import Summits.FinalStateConjecture.FinalStateConjecture.Theorems.UniformPhotonSphereChannels.Negative.PotentialBounds
import Summits.FinalStateConjecture.FinalStateConjecture.Theorems.PhotonSphereChannelsEnergyIdentity

/-!
# Crux `UniformPhotonSphereChannels` (K1), negative side — the potential of the horizon-frame
# problem: mass bounds and slow variation on the Rindler chart

Support file of the standing disprover of item stmt-FinalStateConjecture-10045.  With `κ = 1/4M`,
`α = log(κ·)/κ` (on `(A₀, ∞)`), `x(T,X) = (α(X+T) + α(X−T))/2` and the spin-1 Regge–Wheeler
potential `V = ℓ(ℓ+1)(1 − 2M/r)/r²` (`IsTortoiseRadius M r 0`), the horizon-frame potential
`W(T, X) = V(x) α′(X+T) α′(X−T)` equals `w(x) = e^{−x/2M} V(x)` on `{A₀ < X − |T|}`
(`W_eq_w`), hence (`RWNear.w_le/w_ge/abs_deriv_w_le`)

* `ℓ(ℓ+1)/(27M²) ≤ W ≤ ℓ(ℓ+1)e^{1/2}/(8M²)` (lower bound for `X ≤ 4M`, i.e. `x ≤ 0`);
* `|∂_T W|, |∂_X W| ≤ e^{1/2} · w_max · X/(4M²)` — the mass varies by a relative amount
  `O(X/M²)·(length)`, negligible on a triangle of size `X_e = 4M e^{−ρ/4M}` for a large ball.
[folklore]
-/

namespace Summit.FinalStateConjecture.FinalStateConjecture.Theorems

open Set Filter Topology Real Literature.Geometry.Lorentzian.ReggeWheeler

noncomputable section

namespace RWNear

open WaveEnergy

variable {M : ℝ} {r : ℝ → ℝ} {L A₀ : ℝ} {α : ℝ → ℝ}

/-- On the Rindler chart the product of the conformal factors is the red-shift:
`α′(A) α′(B) = e^{−x/2M} = 1/(κ²AB)`, `x = (α A + α B)/2`, `κ = 1/4M`. -/
theorem conformal_factor_eq (hM : 0 < M) (hαlog : ∀ a, A₀ < a → α a = Real.log (1 / (4 * M) * a) / (1 / (4 * M)))
    (hα' : ∀ a, A₀ < a → deriv α a = 1 / (1 / (4 * M) * a)) (hA₀ : 0 ≤ A₀)
    {A B : ℝ} (hA : A₀ < A) (hB : A₀ < B) :
    deriv α A * deriv α B = exp (-((α A + α B) / 2 / (2 * M))) ∧
    exp ((α A + α B) / 2 / (2 * M)) = A * B / (16 * M ^ 2) := by
  have hApos : 0 < A := lt_of_le_of_lt hA₀ hA
  have hBpos : 0 < B := lt_of_le_of_lt hA₀ hB
  have hκA : 0 < 1 / (4 * M) * A := by positivity
  have hκB : 0 < 1 / (4 * M) * B := by positivity
  have hx : (α A + α B) / 2 / (2 * M) = Real.log (1 / (4 * M) * A) + Real.log (1 / (4 * M) * B) := by
    rw [hαlog A hA, hαlog B hB]; field_simp; ring
  have hexp : exp ((α A + α B) / 2 / (2 * M)) = A * B / (16 * M ^ 2) := by
    rw [hx, exp_add, exp_log hκA, exp_log hκB]; field_simp; ring
  refine ⟨?_, hexp⟩
  rw [exp_neg, hexp, hα' A hA, hα' B hB]
  field_simp
  ring

/-- **`W = w ∘ x` on the chart**: for `A₀ < X − |T|`,
`V(x) α′(X+T) α′(X−T) = e^{−x/2M} V(x)`, `x = (α(X+T) + α(X−T))/2`. -/
theorem W_eq_w (hM : 0 < M) (hαlog : ∀ a, A₀ < a → α a = Real.log (1 / (4 * M) * a) / (1 / (4 * M)))
    (hα' : ∀ a, A₀ < a → deriv α a = 1 / (1 / (4 * M) * a)) (hA₀ : 0 ≤ A₀)
    (V : ℝ → ℝ) {T X : ℝ} (hz : A₀ < X - |T|) :
    V ((α (X + T) + α (X - T)) / 2) * deriv α (X + T) * deriv α (X - T)
      = V ((α (X + T) + α (X - T)) / 2) * exp (-(((α (X + T) + α (X - T)) / 2) / (2 * M))) := by
  have hA : A₀ < X + T := by linarith [neg_abs_le T]
  have hB : A₀ < X - T := by linarith [le_abs_self T]
  rw [mul_assoc, (conformal_factor_eq hM hαlog hα' hA₀ hA hB).1]

/-- **Mass bounds on the chart**: `W ≤ ℓ(ℓ+1)e^{1/2}/(8M²)` for `A₀ < X − |T|`, and
`W ≥ ℓ(ℓ+1)/(27M²)` if moreover `X ≤ 4M`. -/
theorem W_bounds (h : IsTortoiseRadius M r 0) (hL : 0 ≤ L)
    (hαlog : ∀ a, A₀ < a → α a = Real.log (1 / (4 * M) * a) / (1 / (4 * M)))
    (hα' : ∀ a, A₀ < a → deriv α a = 1 / (1 / (4 * M) * a)) (hA₀ : 0 ≤ A₀)
    {T X : ℝ} (hz : A₀ < X - |T|) :
    (1 - 2 * M / r ((α (X + T) + α (X - T)) / 2)) * (L / r ((α (X + T) + α (X - T)) / 2) ^ 2)
        * deriv α (X + T) * deriv α (X - T) ≤ L * exp (1 / 2) / (8 * M ^ 2) ∧
    (X ≤ 4 * M → L / (27 * M ^ 2) ≤
      (1 - 2 * M / r ((α (X + T) + α (X - T)) / 2)) * (L / r ((α (X + T) + α (X - T)) / 2) ^ 2)
        * deriv α (X + T) * deriv α (X - T)) := by
  have hM := h.mass_pos
  have hA : A₀ < X + T := by linarith [neg_abs_le T]
  have hB : A₀ < X - T := by linarith [le_abs_self T]
  have key := W_eq_w hM hαlog hα' hA₀ (fun x => (1 - 2 * M / r x) * (L / r x ^ 2)) hz
  rw [key]
  refine ⟨w_le h hL _, fun hX4 => w_ge h hL ?_⟩
  -- `x ≤ 0` iff `AB ≤ 16M²`
  have hexp := (conformal_factor_eq hM hαlog hα' hA₀ hA hB).2
  have hAB : (X + T) * (X - T) / (16 * M ^ 2) ≤ 1 := by
    rw [div_le_one (by positivity)]
    have hT : T ^ 2 ≥ 0 := sq_nonneg T
    have hXpos : 0 < X := by linarith [abs_nonneg T]
    nlinarith
  have : exp ((α (X + T) + α (X - T)) / 2 / (2 * M)) ≤ 1 := by rw [hexp]; exact hAB
  have h2 : (α (X + T) + α (X - T)) / 2 / (2 * M) ≤ 0 := by
    rwa [exp_le_one_iff] at this
  have h3 : (α (X + T) + α (X - T)) / 2 ≤ 0 := by
    by_contra hc; push Not at hc
    have : 0 < (α (X + T) + α (X - T)) / 2 / (2 * M) := div_pos hc (by positivity)
    linarith
  exact h3

/-- **Slow variation on the chart**: for `A₀ < X − |T|` the partials of
`W(T,X) = V(x)α′(X+T)α′(X−T)` are bounded by `e^{1/2} · (ℓ(ℓ+1)e^{1/2}/(8M²)) · X/(4M²)`. -/
theorem W_fderiv_bounds (h : IsTortoiseRadius M r 0) (hL : 0 ≤ L) (hα : ContDiff ℝ 2 α)
    (hαlog : ∀ a, A₀ < a → α a = Real.log (1 / (4 * M) * a) / (1 / (4 * M)))
    (hα' : ∀ a, A₀ < a → deriv α a = 1 / (1 / (4 * M) * a)) (hA₀ : 0 ≤ A₀)
    {T X : ℝ} (hz : A₀ < X - |T|) :
    |fderiv ℝ (fun z : ℝ × ℝ => (1 - 2 * M / r ((α (z.2 + z.1) + α (z.2 - z.1)) / 2))
        * (L / r ((α (z.2 + z.1) + α (z.2 - z.1)) / 2) ^ 2) * deriv α (z.2 + z.1) * deriv α (z.2 - z.1))
        (T, X) (1, 0)| ≤ exp (1 / 2) * (L * exp (1 / 2) / (8 * M ^ 2)) * X / (4 * M ^ 2) ∧
    |fderiv ℝ (fun z : ℝ × ℝ => (1 - 2 * M / r ((α (z.2 + z.1) + α (z.2 - z.1)) / 2))
        * (L / r ((α (z.2 + z.1) + α (z.2 - z.1)) / 2) ^ 2) * deriv α (z.2 + z.1) * deriv α (z.2 - z.1))
        (T, X) (0, 1)| ≤ exp (1 / 2) * (L * exp (1 / 2) / (8 * M ^ 2)) * X / (4 * M ^ 2) := by
  have hM := h.mass_pos
  have hXpos : 0 < X := by linarith [abs_nonneg T]
  have hTX : |T| < X := by linarith
  -- the open chart domain and `W = w ∘ x` on it
  set G : Set (ℝ × ℝ) := {z | A₀ < z.2 - |z.1|} with hG
  have hGo : IsOpen G := isOpen_lt continuous_const (by fun_prop)
  have hzG : (T, X) ∈ G := hz
  set w : ℝ → ℝ := fun x => (1 - 2 * M / r x) * (L / r x ^ 2) * exp (-(x / (2 * M))) with hw
  set xx : ℝ × ℝ → ℝ := fun z => (α (z.2 + z.1) + α (z.2 - z.1)) / 2 with hxx
  set W : ℝ × ℝ → ℝ := fun z : ℝ × ℝ => (1 - 2 * M / r ((α (z.2 + z.1) + α (z.2 - z.1)) / 2))
      * (L / r ((α (z.2 + z.1) + α (z.2 - z.1)) / 2) ^ 2) * deriv α (z.2 + z.1) * deriv α (z.2 - z.1) with hW
  have hWG : ∀ z ∈ G, W z = w (xx z) := by
    intro z hz'
    have key := W_eq_w hM hαlog hα' hA₀ (fun x => (1 - 2 * M / r x) * (L / r x ^ 2)) (T := z.1) (X := z.2) hz'
    simpa [hW, hw, hxx] using key
  -- derivatives of `xx` along the slices
  have hαd : ∀ a, HasDerivAt α (deriv α a) a := fun a => ((hα.differentiable (by norm_num)) a).hasDerivAt
  have hA : A₀ < X + T := by linarith [neg_abs_le T]
  have hB : A₀ < X - T := by linarith [le_abs_self T]
  have hApos : 0 < X + T := lt_of_le_of_lt hA₀ hA
  have hBpos : 0 < X - T := lt_of_le_of_lt hA₀ hB
  have hxT : HasDerivAt (fun τ => xx (τ, X)) ((deriv α (X + T) - deriv α (X - T)) / 2) T := by
    have h1 : HasDerivAt (fun τ => α (X + τ)) (deriv α (X + T)) T := by
      simpa [Function.comp_def] using (hαd (X + T)).comp T ((hasDerivAt_id T).const_add X)
    have h2 : HasDerivAt (fun τ => α (X - τ)) (-deriv α (X - T)) T := by
      simpa [Function.comp_def] using (hαd (X - T)).comp T ((hasDerivAt_id T).const_sub X)
    have := (h1.add h2).div_const 2
    simpa [hxx, sub_eq_add_neg] using this
  have hxX : HasDerivAt (fun y => xx (T, y)) ((deriv α (X + T) + deriv α (X - T)) / 2) X := by
    have h1 : HasDerivAt (fun y => α (y + T)) (deriv α (X + T)) X := by
      simpa [Function.comp_def] using (hαd (X + T)).comp X ((hasDerivAt_id X).add_const T)
    have h2 : HasDerivAt (fun y => α (y - T)) (deriv α (X - T)) X := by
      simpa [Function.comp_def] using (hαd (X - T)).comp X ((hasDerivAt_id X).sub_const T)
    have := (h1.add h2).div_const 2
    simpa [hxx] using this
  -- `w'` and its bound at `x = xx (T, X)`
  have hwd := hasDerivAt_w h L (xx (T, X))
  have hw'b := abs_deriv_w_le h hL (xx (T, X))
  rw [hwd.deriv] at hw'b
  -- size of `e^{x/2M}` and of the slice velocities
  have hexp := (conformal_factor_eq hM hαlog hα' hA₀ hA hB).2
  have hvel1 : |(deriv α (X + T) - deriv α (X - T)) / 2| = 4 * M * |T| / ((X + T) * (X - T)) := by
    rw [hα' _ hA, hα' _ hB]
    have e1 : (1 / (1 / (4 * M) * (X + T)) - 1 / (1 / (4 * M) * (X - T))) / 2
        = -(4 * M * T / ((X + T) * (X - T))) := by field_simp; ring
    rw [e1, abs_neg, abs_div, abs_mul, abs_of_pos (by positivity : (0 : ℝ) < 4 * M),
      abs_of_pos (mul_pos hApos hBpos)]
  have hvel2 : |(deriv α (X + T) + deriv α (X - T)) / 2| = 4 * M * X / ((X + T) * (X - T)) := by
    rw [hα' _ hA, hα' _ hB]
    have e1 : (1 / (1 / (4 * M) * (X + T)) + 1 / (1 / (4 * M) * (X - T))) / 2
        = 4 * M * X / ((X + T) * (X - T)) := by field_simp; ring
    rw [e1, abs_of_pos (by positivity)]
  -- the two slices of `W`
  have hWslT : HasDerivAt (fun τ => W (τ, X))
      (-(L * M * exp ((3 * M - r (xx (T, X))) / (2 * M)) / r (xx (T, X)) ^ 3)
        * (1 - 2 * M / r (xx (T, X))) * (1 / (2 * M) + 3 / r (xx (T, X)))
        * ((deriv α (X + T) - deriv α (X - T)) / 2)) T := by
    have hc := hwd.comp T hxT
    refine hc.congr_of_eventuallyEq ?_
    have : ∀ᶠ τ in 𝓝 T, (τ, X) ∈ G :=
      (Continuous.prodMk_left X).continuousAt.preimage_mem_nhds (hGo.mem_nhds hzG)
    filter_upwards [this] with τ hτ
    exact hWG _ hτ
  have hWslX : HasDerivAt (fun y => W (T, y))
      (-(L * M * exp ((3 * M - r (xx (T, X))) / (2 * M)) / r (xx (T, X)) ^ 3)
        * (1 - 2 * M / r (xx (T, X))) * (1 / (2 * M) + 3 / r (xx (T, X)))
        * ((deriv α (X + T) + deriv α (X - T)) / 2)) X := by
    have hc := hwd.comp X hxX
    refine hc.congr_of_eventuallyEq ?_
    have : ∀ᶠ y in 𝓝 X, (T, y) ∈ G :=
      (Continuous.prodMk_right T).continuousAt.preimage_mem_nhds (hGo.mem_nhds hzG)
    filter_upwards [this] with y hy
    exact hWG _ hy
  -- `W` is differentiable
  have hVd : Differentiable ℝ fun x => (1 - 2 * M / r x) * (L / r x ^ 2) := by
    have hr := h.differentiable
    have hr0 : ∀ x, r x ≠ 0 := fun x => (h.pos x).ne'
    exact ((differentiable_const _).sub ((differentiable_const _).div hr hr0)).mul
      ((differentiable_const _).div (hr.pow 2) fun x => pow_ne_zero 2 (hr0 x))
  have hαdiff : Differentiable ℝ α := hα.differentiable (by norm_num)
  have hα'd : Differentiable ℝ (deriv α) := by
    have h2 : ContDiff ℝ (1 + 1) α := by rwa [one_add_one_eq_two]
    exact (contDiff_succ_iff_deriv.mp h2).2.2.differentiable (by norm_num)
  have hxxd : Differentiable ℝ xx := by
    show Differentiable ℝ (fun z : ℝ × ℝ => (α (z.2 + z.1) + α (z.2 - z.1)) / 2)
    fun_prop
  have hd1 : Differentiable ℝ fun z : ℝ × ℝ => (1 - 2 * M / r (xx z)) * (L / r (xx z) ^ 2) :=
    hVd.comp hxxd
  have hd2 : Differentiable ℝ fun z : ℝ × ℝ => deriv α (z.2 + z.1) := hα'd.comp (by fun_prop)
  have hd3 : Differentiable ℝ fun z : ℝ × ℝ => deriv α (z.2 - z.1) := hα'd.comp (by fun_prop)
  have hWdiff : Differentiable ℝ W := by
    show Differentiable ℝ (fun z : ℝ × ℝ => (1 - 2 * M / r ((α (z.2 + z.1) + α (z.2 - z.1)) / 2))
      * (L / r ((α (z.2 + z.1) + α (z.2 - z.1)) / 2) ^ 2) * deriv α (z.2 + z.1) * deriv α (z.2 - z.1))
    exact (hd1.mul hd2).mul hd3
  have e1 := (hasDerivAt_slice_fst hWdiff T X).unique hWslT
  have e2 := (hasDerivAt_slice_snd hWdiff T X).unique hWslX
  -- the common bound `|w'(x)| · velocity`
  have hred := hw'b
  rw [hexp] at hred
  have hc0 : 0 ≤ exp (1 / 2) * (L * exp (1 / 2) / (8 * M ^ 2)) := by positivity
  have hABne : (X + T) * (X - T) ≠ 0 := (mul_pos hApos hBpos).ne'
  constructor
  · rw [show fderiv ℝ W (T, X) (1, 0) = _ from e1, abs_mul, hvel1]
    calc _ ≤ (exp (1 / 2) / M * (L * exp (1 / 2) / (8 * M ^ 2)) * ((X + T) * (X - T) / (16 * M ^ 2)))
          * (4 * M * |T| / ((X + T) * (X - T))) :=
          mul_le_mul_of_nonneg_right hred (by positivity)
      _ = exp (1 / 2) * (L * exp (1 / 2) / (8 * M ^ 2)) * |T| / (4 * M ^ 2) := by
          field_simp
          ring
      _ ≤ exp (1 / 2) * (L * exp (1 / 2) / (8 * M ^ 2)) * X / (4 * M ^ 2) :=
          div_le_div_of_nonneg_right (mul_le_mul_of_nonneg_left hTX.le hc0) (by positivity)
  · rw [show fderiv ℝ W (T, X) (0, 1) = _ from e2, abs_mul, hvel2]
    calc _ ≤ (exp (1 / 2) / M * (L * exp (1 / 2) / (8 * M ^ 2)) * ((X + T) * (X - T) / (16 * M ^ 2)))
          * (4 * M * X / ((X + T) * (X - T))) :=
          mul_le_mul_of_nonneg_right hred (by positivity)
      _ = exp (1 / 2) * (L * exp (1 / 2) / (8 * M ^ 2)) * X / (4 * M ^ 2) := by
          field_simp
          ring

end RWNear

end

end Summit.FinalStateConjecture.FinalStateConjecture.Theorems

Task description →
Go back to the listing above. Copy word for word the lines from the one with "intro z hz'" through the one with "rw [hwd.deriv] at hw'b", and nothing more.

Exercise response →
    intro z hz'
    have key := W_eq_w hM hαlog hα' hA₀ (fun x => (1 - 2 * M / r x) * (L / r x ^ 2)) (T := z.1) (X := z.2) hz'
    simpa [hW, hw, hxx] using key
  -- derivatives of `xx` along the slices
  have hαd : ∀ a, HasDerivAt α (deriv α a) a := fun a => ((hα.differentiable (by norm_num)) a).hasDerivAt
  have hA : A₀ < X + T := by linarith [neg_abs_le T]
  have hB : A₀ < X - T := by linarith [le_abs_self T]
  have hApos : 0 < X + T := lt_of_le_of_lt hA₀ hA
  have hBpos : 0 < X - T := lt_of_le_of_lt hA₀ hB
  have hxT : HasDerivAt (fun τ => xx (τ, X)) ((deriv α (X + T) - deriv α (X - T)) / 2) T := by
    have h1 : HasDerivAt (fun τ => α (X + τ)) (deriv α (X + T)) T := by
      simpa [Function.comp_def] using (hαd (X + T)).comp T ((hasDerivAt_id T).const_add X)
    have h2 : HasDerivAt (fun τ => α (X - τ)) (-deriv α (X - T)) T := by
      simpa [Function.comp_def] using (hαd (X - T)).comp T ((hasDerivAt_id T).const_sub X)
    have := (h1.add h2).div_const 2
    simpa [hxx, sub_eq_add_neg] using this
  have hxX : HasDerivAt (fun y => xx (T, y)) ((deriv α (X + T) + deriv α (X - T)) / 2) X := by
    have h1 : HasDerivAt (fun y => α (y + T)) (deriv α (X + T)) X := by
      simpa [Function.comp_def] using (hαd (X + T)).comp X ((hasDerivAt_id X).add_const T)
    have h2 : HasDerivAt (fun y => α (y - T)) (deriv α (X - T)) X := by
      simpa [Function.comp_def] using (hαd (X - T)).comp X ((hasDerivAt_id X).sub_const T)
    have := (h1.add h2).div_const 2
    simpa [hxx] using this
  -- `w'` and its bound at `x = xx (T, X)`
  have hwd := hasDerivAt_w h L (xx (T, X))
  have hw'b := abs_deriv_w_le h hL (xx (T, X))
  rw [hwd.deriv] at hw'b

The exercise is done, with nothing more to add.